AI Hardware Capacity Framework
Overview
This framework translates technical AI hardware specifications into business-relevant capacity metrics. Instead of focusing on TOPS, tokens/second, or other technical measures, we express capabilities in terms of people served and business processes supported.
Core Philosophy: Coarse buckets over fake precision. Focus on sustainable workloads, not peak theoretical performance.
Business Workload Categories
We define 4 generic workload categories that cover most enterprise AI use cases:
1. Internal Q&A + Drafting (Knowledge Workers)

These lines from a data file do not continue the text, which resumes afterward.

import Summits.Ventures.PercRepro.S1CFGTriangles
import Summits.Ventures.PercRepro.S1CFGFourCircuits

/-!
# PercRepro — THE SHARPENED SIMPLE CHAIN AT NULLITY `3` AND `4`, BY NUMBER (p1, gen 39; feeder of S2's row `p = 12`)

The low-rank set counts of a SIMPLE (no dependent pair) coloop-free matroid of nullity `ν` on `n` points with the triangle
cap (S1CFGTriangles) and the `4`-circuit averaging cap (S1CFGFourCircuits) pushed through the landed double counts — the
N-side vectors of the regime `ν = 4` of the cells `(12, 7)` and `(12, 8)` (`Q_k^s = #{X ⊆ E : |X| = k, rk X ≤ s}`,
`c₄ = #{4-circuits}`):

| `(ν, n)` | `c₃` | `Q₄²` | `c₄` | `D₄` | `Q₅²` | `Q₅³` | `Q₅⁴` |
|---|---|---|---|---|---|---|---|
| (3, 10) | 5 | 1 | 8 | 43 | 0 | 9 | 118 |
| (3, 11) | 5 | 1 | 7 | 47 | 0 | 10 | 179 |
| (4, 11) | 11 | 5 | 23 | 111 | 1 | 51 | 286 |
| (4, 12) | 11 | 5 | 22 | 121 | 1 | 56 | 418 |

`chain_three_ten`, `chain_three_eleven`, `chain_four_eleven`, `chain_four_twelve` — one conjunction each.
Nothing about any cell is claimed. Axioms: standard.
-/

open scoped Matroid

namespace PercRepro

namespace S1CFG

open Set S1CF

variable {α : Type}

/-- The triangle cap at nullity `3` on `≥ 8` points: `c₃ ≤ 5` (the landed cap: `10`). -/
theorem triangles_le_five_of_nullity_three (M : Matroid α) [M.Finite]
    (hd : M.E.encard = M.eRank + ((3 : ℕ) : ℕ∞)) (hK : ∀ e, ¬ M.IsColoop e)
    (h0 : {P : Set α | P ⊆ M.E ∧ P.ncard = 2 ∧ M.Dep P}.ncard = 0) (hn : 8 ≤ M.E.ncard) :
    {X : Set α | X ⊆ M.E ∧ X.ncard = 3 ∧ M.eRk X ≤ 2}.ncard ≤ 5 := by
  have h := ncard_three_eRk_le_two_le_choose_succ_add_one M hd hK h0 (by omega)
  exact h.trans (by decide)

/-- **The chain at `(ν, n) = (3, 10)`**: `c₃ ≤ 5`, `Q₄² ≤ 1`, `c₄ ≤ 8`, `D₄ ≤ 43`, `Q₅² ≤ 0`, `Q₅³ ≤ 9`, `Q₅⁴ ≤ 118`. -/
theorem chain_three_ten (M : Matroid α) [M.Finite] (hK : ∀ e, ¬ M.IsColoop e)
    (hd : M.E.encard = M.eRank + ((3 : ℕ) : ℕ∞))
    (h0 : {P : Set α | P ⊆ M.E ∧ P.ncard = 2 ∧ M.Dep P}.ncard = 0) (hn : M.E.ncard = 10) :
    {X : Set α | X ⊆ M.E ∧ X.ncard = 3 ∧ M.eRk X ≤ 2}.ncard ≤ 5 ∧
    {X : Set α | X ⊆ M.E ∧ X.ncard = 4 ∧ M.eRk X ≤ 2}.ncard ≤ 1 ∧
    {X : Set α | X ⊆ M.E ∧ X.ncard = 4 ∧ M.IsCircuit X}.ncard ≤ 8 ∧
    {X : Set α | X ⊆ M.E ∧ X.ncard = 4 ∧ M.eRk X ≤ 3}.ncard ≤ 43 ∧
    {X : Set α | X ⊆ M.E ∧ X.ncard = 5 ∧ M.eRk X ≤ 2}.ncard ≤ 0 ∧
    {X : Set α | X ⊆ M.E ∧ X.ncard = 5 ∧ M.eRk X ≤ 3}.ncard ≤ 9 ∧
    {X : Set α | X ⊆ M.E ∧ X.ncard = 5 ∧ M.eRk X ≤ 4}.ncard ≤ 118 := by
  have hr : (M.eRk M.E).toNat = 7 := by
    have := ncard_ground_eq_eRk_toNat_add M hd
    omega
  have h3 := triangles_le_five_of_nullity_three M hd hK h0 (by omega)
  have h42 := four_mul_ncard_four_eRk_le_two_le_mul M hK hd h0 (by omega)
  have h4 := ncard_fourCircuits_le_div M hK hd (by omega)
  have h4' : {X : Set α | X ⊆ M.E ∧ X.ncard = 4 ∧ M.IsCircuit X}.ncard ≤ 8 := by
    rw [hn] at h4
    exact h4.trans (by decide)
  have hD4 := ncard_four_eRk_le_three_le_add M h0
  have h52 := five_mul_ncard_five_eRk_le_two_le_of_no_dep_pair M hK hd h0 (by omega)
  have h53 := five_mul_ncard_five_eRk_le_three_le M hK hd (by omega)
  have h54 := five_mul_ncard_five_eRk_le_four_le_exact M hK hd (by omega)
  rw [hn] at hD4 h53 h54
  rw [show Nat.choose 10 4 = 210 by decide] at h54
  omega

/-- **The chain at `(ν, n) = (3, 11)`**: `c₃ ≤ 5`, `Q₄² ≤ 1`, `c₄ ≤ 7`, `D₄ ≤ 47`, `Q₅² ≤ 0`, `Q₅³ ≤ 10`, `Q₅⁴ ≤ 179`. -/
theorem chain_three_eleven (M : Matroid α) [M.Finite] (hK : ∀ e, ¬ M.IsColoop e)
    (hd : M.E.encard = M.eRank + ((3 : ℕ) : ℕ∞))
    (h0 : {P : Set α | P ⊆ M.E ∧ P.ncard = 2 ∧ M.Dep P}.ncard = 0) (hn : M.E.ncard = 11) :
    {X : Set α | X ⊆ M.E ∧ X.ncard = 3 ∧ M.eRk X ≤ 2}.ncard ≤ 5 ∧
    {X : Set α | X ⊆ M.E ∧ X.ncard = 4 ∧ M.eRk X ≤ 2}.ncard ≤ 1 ∧
    {X : Set α | X ⊆ M.E ∧ X.ncard = 4 ∧ M.IsCircuit X}.ncard ≤ 7 ∧
    {X : Set α | X ⊆ M.E ∧ X.ncard = 4 ∧ M.eRk X ≤ 3}.ncard ≤ 47 ∧
    {X : Set α | X ⊆ M.E ∧ X.ncard = 5 ∧ M.eRk X ≤ 2}.ncard ≤ 0 ∧
    {X : Set α | X ⊆ M.E ∧ X.ncard = 5 ∧ M.eRk X ≤ 3}.ncard ≤ 10 ∧
    {X : Set α | X ⊆ M.E ∧ X.ncard = 5 ∧ M.eRk X ≤ 4}.ncard ≤ 179 := by
  have hr : (M.eRk M.E).toNat = 8 := by
    have := ncard_ground_eq_eRk_toNat_add M hd
    omega
  have h3 := triangles_le_five_of_nullity_three M hd hK h0 (by omega)
  have h42 := four_mul_ncard_four_eRk_le_two_le_mul M hK hd h0 (by omega)
  have h4 := ncard_fourCircuits_le_div M hK hd (by omega)
  have h4' : {X : Set α | X ⊆ M.E ∧ X.ncard = 4 ∧ M.IsCircuit X}.ncard ≤ 7 := by
    rw [hn] at h4
    exact h4.trans (by decide)
  have hD4 := ncard_four_eRk_le_three_le_add M h0
  have h52 := five_mul_ncard_five_eRk_le_two_le_of_no_dep_pair M hK hd h0 (by omega)
  have h53 := five_mul_ncard_five_eRk_le_three_le M hK hd (by omega)
  have h54 := five_mul_ncard_five_eRk_le_four_le_exact M hK hd (by omega)
  rw [hn] at hD4 h53 h54
  rw [show Nat.choose 11 4 = 330 by decide] at h54
  omega

/-- **The chain at `(ν, n) = (4, 11)`**: `c₃ ≤ 11`, `Q₄² ≤ 5`, `c₄ ≤ 23`, `D₄ ≤ 111`, `Q₅² ≤ 1`, `Q₅³ ≤ 51`, `Q₅⁴ ≤ 286`. -/
theorem chain_four_eleven (M : Matroid α) [M.Finite] (hK : ∀ e, ¬ M.IsColoop e)
    (hd : M.E.encard = M.eRank + ((4 : ℕ) : ℕ∞))
    (h0 : {P : Set α | P ⊆ M.E ∧ P.ncard = 2 ∧ M.Dep P}.ncard = 0) (hn : M.E.ncard = 11) :
    {X : Set α | X ⊆ M.E ∧ X.ncard = 3 ∧ M.eRk X ≤ 2}.ncard ≤ 11 ∧
    {X : Set α | X ⊆ M.E ∧ X.ncard = 4 ∧ M.eRk X ≤ 2}.ncard ≤ 5 ∧
    {X : Set α | X ⊆ M.E ∧ X.ncard = 4 ∧ M.IsCircuit X}.ncard ≤ 23 ∧
    {X : Set α | X ⊆ M.E ∧ X.ncard = 4 ∧ M.eRk X ≤ 3}.ncard ≤ 111 ∧
    {X : Set α | X ⊆ M.E ∧ X.ncard = 5 ∧ M.eRk X ≤ 2}.ncard ≤ 1 ∧
    {X : Set α | X ⊆ M.E ∧ X.ncard = 5 ∧ M.eRk X ≤ 3}.ncard ≤ 51 ∧
    {X : Set α | X ⊆ M.E ∧ X.ncard = 5 ∧ M.eRk X ≤ 4}.ncard ≤ 286 := by
  have hr : (M.eRk M.E).toNat = 7 := by
    have := ncard_ground_eq_eRk_toNat_add M hd
    omega
  have h3 := triangles_le_eleven_of_nullity_four M hd hK h0 (by omega)
  have h42 := four_mul_ncard_four_eRk_le_two_le_mul M hK hd h0 (by omega)
  have h4 := ncard_fourCircuits_le_div M hK hd (by omega)
  have h4' : {X : Set α | X ⊆ M.E ∧ X.ncard = 4 ∧ M.IsCircuit X}.ncard ≤ 23 := by
    rw [hn] at h4
    exact h4.trans (by decide)
  have hD4 := ncard_four_eRk_le_three_le_add M h0
  have h52 := five_mul_ncard_five_eRk_le_two_le_of_no_dep_pair M hK hd h0 (by omega)
  have h53 := five_mul_ncard_five_eRk_le_three_le M hK hd (by omega)
  have h54 := five_mul_ncard_five_eRk_le_four_le_exact M hK hd (by omega)
  rw [hn] at hD4 h53 h54
  rw [show Nat.choose 11 4 = 330 by decide] at h54
  omega

/-- **The chain at `(ν, n) = (4, 12)`**: `c₃ ≤ 11`, `Q₄² ≤ 5`, `c₄ ≤ 22`, `D₄ ≤ 121`, `Q₅² ≤ 1`, `Q₅³ ≤ 56`, `Q₅⁴ ≤ 418`. -/
theorem chain_four_twelve (M : Matroid α) [M.Finite] (hK : ∀ e, ¬ M.IsColoop e)
    (hd : M.E.encard = M.eRank + ((4 : ℕ) : ℕ∞))
    (h0 : {P : Set α | P ⊆ M.E ∧ P.ncard = 2 ∧ M.Dep P}.ncard = 0) (hn : M.E.ncard = 12) :
    {X : Set α | X ⊆ M.E ∧ X.ncard = 3 ∧ M.eRk X ≤ 2}.ncard ≤ 11 ∧
    {X : Set α | X ⊆ M.E ∧ X.ncard = 4 ∧ M.eRk X ≤ 2}.ncard ≤ 5 ∧
    {X : Set α | X ⊆ M.E ∧ X.ncard = 4 ∧ M.IsCircuit X}.ncard ≤ 22 ∧
    {X : Set α | X ⊆ M.E ∧ X.ncard = 4 ∧ M.eRk X ≤ 3}.ncard ≤ 121 ∧
    {X : Set α | X ⊆ M.E ∧ X.ncard = 5 ∧ M.eRk X ≤ 2}.ncard ≤ 1 ∧
    {X : Set α | X ⊆ M.E ∧ X.ncard = 5 ∧ M.eRk X ≤ 3}.ncard ≤ 56 ∧
    {X : Set α | X ⊆ M.E ∧ X.ncard = 5 ∧ M.eRk X ≤ 4}.ncard ≤ 418 := by
  have hr : (M.eRk M.E).toNat = 8 := by
    have := ncard_ground_eq_eRk_toNat_add M hd
    omega
  have h3 := triangles_le_eleven_of_nullity_four M hd hK h0 (by omega)
  have h42 := four_mul_ncard_four_eRk_le_two_le_mul M hK hd h0 (by omega)
  have h4 := ncard_fourCircuits_le_div M hK hd (by omega)
  have h4' : {X : Set α | X ⊆ M.E ∧ X.ncard = 4 ∧ M.IsCircuit X}.ncard ≤ 22 := by
    rw [hn] at h4
    exact h4.trans (by decide)
  have hD4 := ncard_four_eRk_le_three_le_add M h0
  have h52 := five_mul_ncard_five_eRk_le_two_le_of_no_dep_pair M hK hd h0 (by omega)
  have h53 := five_mul_ncard_five_eRk_le_three_le M hK hd (by omega)
  have h54 := five_mul_ncard_five_eRk_le_four_le_exact M hK hd (by omega)
  rw [hn] at hD4 h53 h54
  rw [show Nat.choose 12 4 = 495 by decide] at h54
  omega

end S1CFG

end PercRepro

- Who uses it: Support teams, operations, finance, HR, legal
- Unit: Active concurrent users
- Sustainability note: Based on interactive usage patterns (questions, drafting, research)
2. Document Processing
- What it does: OCR, classification, field extraction, summarization
- Unit: Documents per day (sustained processing)

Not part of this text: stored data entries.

import Mathlib
import Literature.Analysis.FluidPDE.PeriodicNSOrbitPersistsProofs
import Literature.Analysis.FluidPDE.GalerkinFlow
import Summits.AnomalousDissipation.AnomalousDissipation.Theorems.WazewskiBlockUniformWorkFloorTrapStubCoeffCurveODELattice
import HarnessLib

/-!
# Route `WazewskiBlock`, crux `UniformWorkFloorTrap` (stmt-AnomalousDissipation-10353), line
# `work-lipschitz-cycles`: the registered stub `stub_coeffCurveODE` (time-Fourier dictionary)

Definition-free proof file (lead a1).  The registered sub-stub S4 of the reshaped line skeleton
`Cruxes/UniformWorkFloorTrap/Lines/work_lipschitz_cycles.lean`: a transversal conjugate-symmetric
lattice family `c(n,k)` vanishing on the zero spatial modes and off `|k|² ≤ N²`, with rapidly
decaying extension, solving the spatially truncated projected space–time lattice equation, has the
time-summed coefficient curve `α(t) = (∑ₙ eₙ(ωt) c(n,k))_{|k|² ≤ N²}` continuous and solving the
Galerkin ODE `α' = galerkinRHS (freqBall N) ν f̂ α` of `Literature.Analysis.FluidPDE.GalerkinFlow`
at every time.  Assembly of `…StubCoeffCurveODETools` (termwise differentiation) and
`…StubCoeffCurveODELattice` (summed lattice equation, Cauchy product):
`timeSum_deriv_eq_galerkinRHS` identifies the summed equation with the Galerkin vector field mode by
mode (`Torus.lerayCoeff = Torus.leraySym` off `k = 0`, `Π_k f̂(k) = f̂(k)` for divergence-free
`f`, the zero mode by transversality and `∫ f = 0`), and `hasDerivAt_pi` assembles the curve.

References: Constantin–Foias 1988, Ch. 8, (8.5); Robinson–Rodrigo–Sadowski 2016, Thm. 4.4 Step 1,
(4.5) (the Galerkin system in Fourier variables).
-/

noncomputable section

-- `Summit.<Summit>.<Problem>`: single-conjunct summit, the duplicate namespace is mandated (CONVENTIONS §2).
set_option linter.dupNamespace false

namespace Summit.AnomalousDissipation.AnomalousDissipation.Theorems.UniformWorkFloorTrap.WorkLipschitzCycles

open scoped Topology ComplexConjugate
open Filter Set Function
open Literature.Analysis.FunctionSpaces Literature.Analysis.FunctionSpaces.Torus

section Deriv

open MeasureTheory UnitAddTorus
open scoped ENNReal
open Literature.Analysis.FunctionSpaces.EuclideanSpace
open Literature.Analysis.FluidPDE Literature.Analysis.FluidPDE.ScalarFourier
open Literature.Analysis.FluidPDE.TimePeriodicLattice

variable {c : ℤ × (Fin 3 → ℤ) → EuclideanSpace ℂ (Fin 3)} {N : ℕ} {ω ν : ℝ}
  {f : UnitAddTorus (Fin 3) → EuclideanSpace ℝ (Fin 3)}

/-! ## §1 The derivative identity, mode by mode -/

/-- **The summed lattice equation is the Galerkin vector field**: at every mode `k` of the ball,
`∑ₙ eₙ(ωt) (2πiωn) c(n,k) = galerkinRHS (freqBall N) ν f̂ 𝐚 (k)`. [folklore] -/
theorem timeSum_deriv_eq_galerkinRHS (hf : IsGalerkinMode N f) (hf0 : HasZeroMean f)
    (hc0 : ∀ n : ℤ, c (n, 0) = 0)
    (hct : ∀ m : ℤ × (Fin 3 → ℤ), (∑ jj : Fin 3, ((m.2 jj : ℤ) : ℂ) * (c m) jj) = 0)
    (hcN : ∀ m : ℤ × (Fin 3 → ℤ), (N : ℝ) ^ 2 < freqNormSq m.2 → c m = 0)
    (hcr : RapidDecay ((fun K : Fin 4 → ℤ => c ((K 0, Fin.tail K) : ℤ × (Fin 3 → ℤ)))))
    (heq : ∀ m : ℤ × (Fin 3 → ℤ), m.2 ≠ 0 → freqNormSq m.2 ≤ (N : ℝ) ^ 2 →
      (2 * Real.pi * Complex.I * (ω : ℂ) * (m.1 : ℂ) + ((4 * Real.pi ^ 2 * ν * freqNormSq m.2 : ℝ) : ℂ)) • c m +
        Torus.lerayCoeff m.2 ((WithLp.toLp 2 (fun p : Fin 3 => ∑ j : Fin 3, ∑' m' : ℤ × (Fin 3 → ℤ), c m' j * (dsym j (Prod.snd m - Prod.snd m') * c (m - m') p)) : EuclideanSpace ℂ (Fin 3))) = if m.1 = 0 then mFourierCoeff (complexify ∘ f) m.2 else 0)
    (x : UnitAddCircle) (k : ↥(freqBall N : Finset (Fin 3 → ℤ))) :
    (∑' n : ℤ, (fourier n x : ℂ) • ((2 * Real.pi * Complex.I * ω * n) • c (n, (k : Fin 3 → ℤ)))) =
      galerkinRHS (freqBall N) ν (fourierRestrict (freqBall N) f)
        (fun k' : ↥(freqBall N : Finset (Fin 3 → ℤ)) => (fun l : Fin 3 → ℤ => ∑' n : ℤ, (fourier n x : ℂ) • c (n, l)) (k' : Fin 3 → ℤ)) k := by
  have hk : freqNormSq (k : Fin 3 → ℤ) ≤ (N : ℝ) ^ 2 := mem_freqBall.1 k.2
  rw [lattice_eq_timeSum hf hf0 hc0 hct hcr heq hk x (summable_norm_nl_fibre hcN hcr _),
    tsum_fourier_smul_nl_eq_convectionCoeff hcN hcr x, galerkinRHS_apply, Torus.galerkinField_def,
    coeffExt_timeSum_eq hcN x, coeffExt_coe, fourierRestrict_apply, Torus.leraySym_sub]
  by_cases hk0 : (k : Fin 3 → ℤ) = 0
  · -- the zero mode: every term vanishes
    have ha0 : (fun l : Fin 3 → ℤ => ∑' n : ℤ, (fourier n x : ℂ) • c (n, l)) (k : Fin 3 → ℤ) = 0 := by
      rw [hk0]; exact tsum_fourier_smul_eq_zero_of_forall hc0 x
    have hconv0 : Torus.convectionCoeff (freqBall N) (fun l : Fin 3 → ℤ => ∑' n : ℤ, (fourier n x : ℂ) • c (n, l)) (fun l : Fin 3 → ℤ => ∑' n : ℤ, (fourier n x : ℂ) • c (n, l)) (k : Fin 3 → ℤ) = 0 := by
      rw [← tsum_fourier_smul_nl_eq_convectionCoeff hcN hcr x, hk0]
      have : ∀ n : ℤ, (WithLp.toLp 2 (fun p : Fin 3 => ∑ j : Fin 3, ∑' m' : ℤ × (Fin 3 → ℤ), c m' j * (dsym j (Prod.snd ((n, 0) : ℤ × (Fin 3 → ℤ)) - Prod.snd m') * c (((n, 0) : ℤ × (Fin 3 → ℤ)) - m') p)) : EuclideanSpace ℂ (Fin 3)) = 0 := fun n => nl_cons_zero_of_rapidDecayE hct hcr hcr n
      simp only [this, smul_zero, tsum_zero]
    rw [ha0, hconv0, hk0, mFourierCoeff_zero_of_hasZeroMean hf.isSmooth hf0]
    simp
  · have htr : (∑ i : Fin 3, (((k : Fin 3 → ℤ) i : ℤ) : ℂ) * mFourierCoeff (complexify ∘ f) (k : Fin 3 → ℤ) i) = 0 :=
      hf.isDivFree.sum_mul_mFourierCoeff_eq_zero hf.isSmooth _
    rw [Torus.leraySym_of_transversal htr, Torus.lerayCoeff_of_ne_zero hk0]
    have hscal : (((4 * Real.pi ^ 2 * ν * freqNormSq (k : Fin 3 → ℤ) : ℝ)) : ℂ) =
        (((ν * (4 * Real.pi ^ 2 * freqNormSq (k : Fin 3 → ℤ)) : ℝ)) : ℂ) := by
      congr 1; ring
    rw [hscal]
    abel

end Deriv

/-! ## §2 The registered stub -/

section Stub

open MeasureTheory UnitAddTorus
open Literature.Analysis.FunctionSpaces.EuclideanSpace
open Literature.Analysis.FluidPDE Literature.Analysis.FluidPDE.ScalarFourier
open Literature.Analysis.FluidPDE.TimePeriodicLattice

/-- The flat three-torus. -/
local notation "𝕋³" => UnitAddTorus (Fin 3)
/-- Velocity values on `T³`. -/
local notation "E³" => EuclideanSpace ℝ (Fin 3)
/-- Complexified velocity values. -/
local notation "ℂ³" => EuclideanSpace ℂ (Fin 3)

/-- **S4 · The time-Fourier dictionary: a truncated lattice solution solves the Galerkin ODE**
(registered stub `stub_coeffCurveODE` of the line `work-lipschitz-cycles` of crux
`WazewskiBlock.UniformWorkFloorTrap`; the Galerkin twin of `TimePeriodicLattice.realize_nonlinear`).
Let `c` be a transversal conjugate-symmetric lattice family vanishing on the zero spatial modes and
off `|k|² ≤ N²`, with rapidly decaying extension, solving the TRUNCATED projected lattice equation
`(2πiωn + 4π²ν|k|²) c(n,k) + Π_k N(c,c)(n,k) = [n = 0] f̂(k)` on `0 < |k|² ≤ N²` for a mean-zero
Galerkin-mode force `f` of order `N`. Then the time-summed coefficient curve
`α(t) = (∑ₙ eₙ(ωt) c(n,k))_{|k|² ≤ N²}` is continuous and solves the Galerkin ODE
`α' = galerkinRHS (freqBall N) ν f̂ α` at every time: termwise differentiation
(`hasDerivAt_tsum_fourier_smul`), the summed lattice equation (`lattice_eq_timeSum`), the Cauchy
product (`tsum_fourier_smul_nl_eq_convectionCoeff`), `Torus.lerayCoeff = Torus.leraySym` off
`k = 0`, `Π_k f̂(k) = f̂(k)` for divergence-free `f`, and the zero mode by transversality and
`∫ f = 0` (Constantin–Foias 1988, Ch. 8, (8.5): the Galerkin system in Fourier variables). [folklore] -/
theorem stub_coeffCurveODE (c : ℤ × (Fin 3 → ℤ) → ℂ³) (N : ℕ) (ω ν : ℝ) (f : 𝕋³ → E³)
    (hω : 0 < ω) (hf : IsGalerkinMode N f) (hf0 : HasZeroMean f)
    (hc0 : ∀ n : ℤ, c (n, 0) = 0)
    (hct : ∀ m : ℤ × (Fin 3 → ℤ), (∑ jj : Fin 3, ((m.2 jj : ℤ) : ℂ) * (c m) jj) = 0)
    (hcs : ∀ m, c (-m) = conjVec (c m))
    (hcN : ∀ m : ℤ × (Fin 3 → ℤ), (N : ℝ) ^ 2 < freqNormSq m.2 → c m = 0)
    (hcr : RapidDecay (fun K : Fin 4 → ℤ => c (K 0, Fin.tail K)))
    (heq : ∀ m : ℤ × (Fin 3 → ℤ), m.2 ≠ 0 → freqNormSq m.2 ≤ (N : ℝ) ^ 2 →
      (2 * Real.pi * Complex.I * (ω : ℂ) * (m.1 : ℂ) + ((4 * Real.pi ^ 2 * ν * freqNormSq m.2 : ℝ) : ℂ)) • c m +
        Torus.lerayCoeff m.2 (WithLp.toLp 2 (fun p : Fin 3 => ∑ j : Fin 3, ∑' m' : ℤ × (Fin 3 → ℤ),
          c m' j * (dsym j (m.2 - m'.2) * c (m - m') p)) : ℂ³) =
        if m.1 = 0 then mFourierCoeff (EuclideanSpace.complexify ∘ f) m.2 else 0) :
    (Continuous (fun t : ℝ => fun k : ↥(freqBall N : Finset (Fin 3 → ℤ)) =>
        ∑' n : ℤ, (fourier n (((ω * t : ℝ)) : UnitAddCircle) : ℂ) • c (n, (k : Fin 3 → ℤ)))) ∧
    (∀ t : ℝ, HasDerivAt (fun s : ℝ => fun k : ↥(freqBall N : Finset (Fin 3 → ℤ)) =>
        ∑' n : ℤ, (fourier n (((ω * s : ℝ)) : UnitAddCircle) : ℂ) • c (n, (k : Fin 3 → ℤ)))
      (galerkinRHS (freqBall N) ν (fourierRestrict (freqBall N) f)
        (fun k : ↥(freqBall N : Finset (Fin 3 → ℤ)) =>
          ∑' n : ℤ, (fourier n (((ω * t : ℝ)) : UnitAddCircle) : ℂ) • c (n, (k : Fin 3 → ℤ)))) t) := by
  -- `hω`, `hcs` belong to the registered signature but are not needed for the identity
  have _h₁ := hω
  have _h₂ := hcs
  obtain ⟨-, hfib, hfib1⟩ := summable_fibre_of_rapidDecayE hcr
  have hD : ∀ t : ℝ, HasDerivAt (fun s : ℝ => fun k : ↥(freqBall N : Finset (Fin 3 → ℤ)) =>
        ∑' n : ℤ, (fourier n (((ω * s : ℝ)) : UnitAddCircle) : ℂ) • c (n, (k : Fin 3 → ℤ)))
      (galerkinRHS (freqBall N) ν (fourierRestrict (freqBall N) f)
        (fun k : ↥(freqBall N : Finset (Fin 3 → ℤ)) =>
          ∑' n : ℤ, (fourier n (((ω * t : ℝ)) : UnitAddCircle) : ℂ) • c (n, (k : Fin 3 → ℤ)))) t := by
    intro t
    refine hasDerivAt_pi.2 fun k => ?_
    exact (hasDerivAt_tsum_fourier_smul (hfib (k : Fin 3 → ℤ)) (hfib1 (k : Fin 3 → ℤ)) ω t).congr_deriv
      (timeSum_deriv_eq_galerkinRHS hf hf0 hc0 hct hcN hcr heq (((ω * t : ℝ)) : UnitAddCircle) k)
  exact ⟨continuous_iff_continuousAt.2 fun t => (hD t).continuousAt, hD⟩

end Stub


end Summit.AnomalousDissipation.AnomalousDissipation.Theorems.UniformWorkFloorTrap.WorkLipschitzCycles

end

- Examples: Invoices, contracts, reports, forms
3. Tickets/Emails Triage
- What it does: Classification, routing, priority assignment, basic responses
- Unit: Tickets/emails per day
- Examples: Support tickets, customer emails, internal requests
4. Vision/Monitoring (Optional)
- What it does: Real-time analysis, anomaly detection, alerts
- Unit: Camera streams or events per second
- Examples: Security feeds, quality control, equipment monitoring
Capacity Buckets
We use coarse, business-relevant buckets rather than precise numbers:
User Scale
- Small team: ≤ 20 active users
- Medium team: 20-50 active users
- Large team: 100+ active users
Document Processing Scale
- Basic triage: 500 docs/day (classification only)
- With AI analysis: 2,000 docs/day (extraction + summarization)
- High volume: 10,000+ docs/day (triage-focused)
Ticket/Email Scale
- Small operation: 1,000 tickets/day
- Medium operation: 5,000 tickets/day
- Large operation: 20,000+ tickets/day
Reporting Spike Benchmark
Secondary metric for batch processing scenarios (quarter-end, audits, reporting):
- Test case: 4,000 mixed documents end-to-end
- SLA targets:
- Fast: ≤ 4 hours (same-day processing)
- Overnight: ≤ 12 hours (weekend processing)
- Batch: > 12 hours (asynchronous processing)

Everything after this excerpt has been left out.